This book seeks to explain two core paradoxes associated with the Association of Southeast Asian Nations (ASEAN): How have diverse states hung together and stabilized relations in the face of competing interests, divergent preferences, and arguably weak cooperation? How has a group of lesser, self-identified Southeast Asian powers gone beyond its original regional purview to shape the form and content of Asian Pacific and East Asian regionalisms? According to Alice Ba, the answers lie in ASEAN's founding arguments that were premised on an assumed regional disunity. She demonstrates how these arguments draw critical causal connections that make Southeast Asian regionalism a necessary response to problems, give rise to its defining informality and consensus-seeking process, and also constrain ASEAN's regionalism.

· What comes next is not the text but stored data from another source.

import Mathlib
import Literature.Computability.AlgebraicComplexity.SymmetricArithCircuit
import Literature.Computability.AlgebraicComplexity.SymmetricPowerChainCircuit
import Literature.Computability.AlgebraicComplexity.DawarWilsenach2025
import HarnessLib

/-!
# The symmetric power chain is rigid: orbit size `≤ max |X| 1`

Topic `Computability/AlgebraicComplexity`, namespace
`Literature.Computability.AlgebraicComplexity.PowerChainCircuit`.

Continuation of `SymmetricPowerChainCircuit.lean` (the `Γ`-symmetric circuit
`zero, inp x → sum → (cp 0, sq 0) → ⋯ → (cp (m-1), sq (m-1))` computing `(Σ_x x)^(2^m)`), over
`DawarWilsenach2025.lean` (`LabelledArithCircuit.autOrbit`, `orbitSize` = the orbit of a gate over
ALL automorphisms extending group elements and `ORB(C)`, Dawar–Wilsenach §3.3).

* `apply_eq_smul` — **rigidity** in the strong form: an automorphism `π` extending `γ`
  (Def. 3.6) IS the action of `γ` on the gates.  Proof: `π` fixes the constant gate `zero`
  (constants are fixed), hence `sum` (the only gate with the child `zero`), and inductively on
  the level `k`: fixing level `k` it fixes `cp k` (the only `+` gate with children `{level k}`)
  and then `sq k` (the only gate with the child `cp k`); inputs go to inputs as `γ` prescribes.
  `isRigid` is Dawar–Wilsenach rigidity (Def. 3.6).
* `ncard_autOrbit_le`, `orbitSize_le` — hence the orbit of an input is a set of inputs and every
  other orbit is a singleton: `ORB ≤ max |X| 1`, although the circuit has `2m + 2` further
  gates and computes a polynomial of degree `2^m`.
* `LabelledArithCircuit.exists_symmetric_powerChain` — the packaged existence statement
  (symmetric, value `(Σ_x x)^(2^m)`, orbit size `≤ max |X| 1`, exactly `|X| + 2m + 2` gates).

Everything is proved; folklore.  Consumer: crux `MonotoneRestorationQP` of route
`Summits/ValiantsHypothesis/…/Theses/MonotoneRestoration.lean` (line Sketch v10, the negative
lemma "orbit compression is false without `VP`").
-/

noncomputable section

namespace Literature.Computability.AlgebraicComplexity

open MvPolynomial

universe u v w

namespace PowerChainCircuit

open Gate

variable {X : Type v} {m : ℕ}

/-! ### Rigidity: every automorphism is the action -/

section Rigid

variable {K : Type u} [Zero K] {Γ : Type w} [Group Γ] [Fintype X] [DecidableEq X] [MulAction Γ X]
  {γ : Γ} {π : Equiv.Perm (Gate X m)}
  (h : (circuit K Γ X m).IsAutomorphismExtending γ π)
include h

/-- An automorphism fixes the constant gate. [folklore] -/
theorem apply_zero : π zero = zero := h.apply_eq_self_of_label_const (c := (0 : K)) rfl

/-- An automorphism extending `γ` moves the input `x` to the input `γ • x`. [folklore] -/
theorem apply_inp (x : X) : π (inp x) = inp (γ • x) :=
  (circuit K Γ X m).eq_of_label_eq (π (inp x)) (inp (γ • x))
    (by rw [h.label_apply]; simp [circuit_label, label]) (by rw [h.label_apply]; rfl)

/-- An automorphism fixes the sum gate (the only gate with the child `zero`). [folklore] -/
theorem apply_sum : π sum = sum := by
  apply eq_sum_of_zero_mem_children
  rw [← circuit_children (K := K) (Γ := Γ), h.children_apply, Finset.mem_map]
  exact ⟨zero, by simp [circuit_children, children], apply_zero h⟩

/-- An automorphism fixing level `k` fixes its copy. [folklore] -/
theorem apply_cp_of_apply_lvl (k : Fin m) (hk : π (lvl k.castSucc) = lvl k.castSucc) :
    π (cp k) = cp k := by
  refine eq_cp_of_children_eq K ?_ ?_
  · rw [← circuit_children (K := K) (Γ := Γ), h.children_apply, circuit_children, children,
      Finset.map_singleton, Equiv.toEmbedding_apply, hk]
  · rw [← circuit_label (Γ := Γ), h.label_apply]; rfl

/-- An automorphism fixing the copy of level `k` fixes level `k + 1` (the only gate with the child
`cp k`). [folklore] -/
theorem apply_sq_of_apply_cp (k : Fin m) (hk : π (cp k) = cp k) : π (sq k) = sq k := by
  apply eq_sq_of_cp_mem_children
  rw [← circuit_children (K := K) (Γ := Γ), h.children_apply, Finset.mem_map]
  exact ⟨cp k, by simp [circuit_children, children], hk⟩

/-- An automorphism fixes every level. [folklore] -/
theorem apply_lvl (k : Fin (m + 1)) : π (lvl k) = lvl k := by
  induction k using Fin.induction with
  | zero => rw [lvl_zero]; exact apply_sum h
  | succ k ih => rw [lvl_succ]; exact apply_sq_of_apply_cp h k (apply_cp_of_apply_lvl h k ih)

/-- An automorphism fixes every copy gate. [folklore] -/
theorem apply_cp (k : Fin m) : π (cp k) = cp k := apply_cp_of_apply_lvl h k (apply_lvl h _)

/-- An automorphism fixes every squaring gate. [folklore] -/
theorem apply_sq (k : Fin m) : π (sq k) = sq k := by rw [← lvl_succ]; exact apply_lvl h _

/-- **Rigidity of the power chain**: an automorphism extending `γ` is the action of `γ`.
[folklore] -/
theorem apply_eq_smul (g : Gate X m) : π g = γ • g := by
  cases g with
  | inp x => exact apply_inp h x
  | zero => exact apply_zero h
  | sum => exact apply_sum h
  | cp k => exact apply_cp h k
  | sq k => exact apply_sq h k

omit h in
/-- The power chain is rigid (Dawar–Wilsenach Def. 3.6). [folklore] -/
theorem isRigid : (circuit K Γ X m).IsRigid Γ := by
  intro γ π π' hπ hπ'
  ext g
  rw [apply_eq_smul hπ, apply_eq_smul hπ']

end Rigid

/-! ### Orbits -/

section Orbit

variable {K : Type u} [Zero K] {Γ : Type w} [Group Γ] [Fintype X] [DecidableEq X] [MulAction Γ X]

/-- The orbit of a gate over all automorphisms is contained in its orbit under the action.
[folklore] -/
theorem autOrbit_subset_range (g : Gate X m) :
    (circuit K Γ X m).autOrbit Γ g ⊆ Set.range fun γ : Γ => γ • g := by
  rintro _ ⟨γ, π, hπ, rfl⟩
  exact ⟨γ, (apply_eq_smul hπ g).symm⟩

/-- Every orbit of the power chain has at most `max |X| 1` gates: the orbit of an input is a set of
inputs, every other gate is fixed by all automorphisms. [folklore] -/
theorem ncard_autOrbit_le (g : Gate X m) :
    ((circuit K Γ X m).autOrbit Γ g).ncard ≤ max (Fintype.card X) 1 := by
  have hsub := autOrbit_subset_range (K := K) (Γ := Γ) g
  cases g with
  | inp x =>
    refine le_trans ?_ (le_max_left _ _)
    have h1 : (Set.range fun γ : Γ => γ • (inp x : Gate X m)) ⊆ inp '' Set.univ := by
      rintro _ ⟨γ, rfl⟩; exact ⟨γ • x, Set.mem_univ _, rfl⟩
    calc ((circuit K Γ X m).autOrbit Γ (inp x)).ncard ≤ (inp '' (Set.univ : Set X)).ncard :=
          Set.ncard_le_ncard (hsub.trans h1) (Set.toFinite _)
      _ ≤ (Set.univ : Set X).ncard := Set.ncard_image_le (Set.toFinite _)
      _ = Fintype.card X := by rw [Set.ncard_univ, Nat.card_eq_fintype_card]
  | _ =>
    refine le_trans ?_ (le_max_right _ _)
    refine (Set.ncard_le_ncard hsub (Set.toFinite _)).trans ?_
    rw [Set.ncard_le_one_iff (Set.toFinite _)]
    rintro _ _ ⟨γ, rfl⟩ ⟨γ', rfl⟩
    simp

/-- **The power chain has orbit size `≤ max |X| 1`** (Dawar–Wilsenach's `ORB`, over all
automorphisms). [folklore] -/
theorem orbitSize_le : (circuit K Γ X m).orbitSize Γ ≤ max (Fintype.card X) 1 :=
  Finset.sup_le fun g _ => ncard_autOrbit_le g

end Orbit

end PowerChainCircuit

/-- **Symmetric power chains** (packaged): for a finite `Γ`-set of variables `X` and `m : ℕ` there
is a `Γ`-symmetric labelled arithmetic circuit over any commutative semiring `K` computing
`(Σ_x x)^(2^m)` at its output, with every orbit (over all automorphisms, Dawar–Wilsenach §3.3) of
size `≤ max |X| 1`, on exactly `|X| + 2m + 2` gates. [folklore] -/
theorem LabelledArithCircuit.exists_symmetric_powerChain (K : Type u) [CommSemiring K]
    (Γ : Type w) [Group Γ] (X : Type v) [Fintype X] [MulAction Γ X] (m : ℕ) :
    ∃ (G : Type v) (_ : Fintype G) (C : LabelledArithCircuit K X Unit G),
      C.IsSymmetric Γ ∧ C.eval (C.output ()) = (∑ x : X, MvPolynomial.X x) ^ (2 ^ m) ∧
      C.orbitSize Γ ≤ max (Fintype.card X) 1 ∧ Fintype.card G = Fintype.card X + 2 * m + 2 := by
  classical
  exact ⟨PowerChainCircuit.Gate X m, inferInstance,
    (PowerChainCircuit.circuit K Γ X m).toLabelledArithCircuit,
    (PowerChainCircuit.circuit K Γ X m).isSymmetric, PowerChainCircuit.eval_output,
    PowerChainCircuit.orbitSize_le, PowerChainCircuit.Gate.card_gate⟩

end Literature.Computability.AlgebraicComplexity

end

Tracing debates about ASEAN's intra- and extra-regional relations over four decades, she argues for a process-driven view of cooperation, sheds light on intervening processes of argument and debate, and highlights interacting material, ideational, and social forces in the construction of regions and regionalisms.
Seemingly really about how political leadership styles have particular consequences, with Southeast Asia as the backdrop. Very wordy.
The few things I was able to take away:
+ ASEAN is a ‘talk shop’. But, ASEAN has proven resilient in the face of geopolitical and domestic change.
+ ASEAN’s influence is such that some refer to the ‘ASEANization’ of East Asian and Asian pacific arrangements.
+ Elites have conceived regional cooperation as a relationship building process. This is done through talking.
+ The idea of ‘one’ Southeast Asia remains a radical concept. Diversity exists. But, the author argues that this diversity is a source of vulnerability, which has become a driver for the regional elite in how to approach finding unity in diversity. However, exactly because of the differences, this drive for integration needs to happen slowly, and with care.
+ US policy shifts have been the biggest driver for Intra-ASEAN reflection and reevaluation.
+ The particular politics and social context of 1960s Southeast Asia made nationalism an important, initial ideological boundary for regional ideas and arguments.
+ Regional resilience provided an important common interpretation of problems that then made regional unity an important coordinating principle in states’ response to new developments and challenges. States’ common understandings of themselves as weak, fragmented powers and the understood vulnerabilities of that division, especially in relation to various foreign forces, was a major driver for cooperation. If the problem is identified as one of division and fragmentation, then the logical solution must be one of unity and organization. Regional resilience is what makes “Southeast Asia” a meaningful and thus powerful organizing principle.
+ Practically all of ASEAN’s major initiatives—beginning with its founding—have involved activist or entrepreneurial efforts.
+ ASEAN’s regionalism is informal, less rule bound, and most of all dialogue and consensus driven.
+ Three related dynamics that get less attention: the roles played by lesser events and less dramatic shocks; the evolutionary and incremental processes of change; and the cumulative effects of ideas and processes on thinking and practice.
+ Despite unprecedented calls for revoking Myanmar’s membership, states have nevertheless remained reluctant to take stronger measures against that regime. This reluctance partly reflects a concern about setting a precedent of intra-ASEAN interference; but it is also a reflection of a strong belief that inclusion trumps exclusion.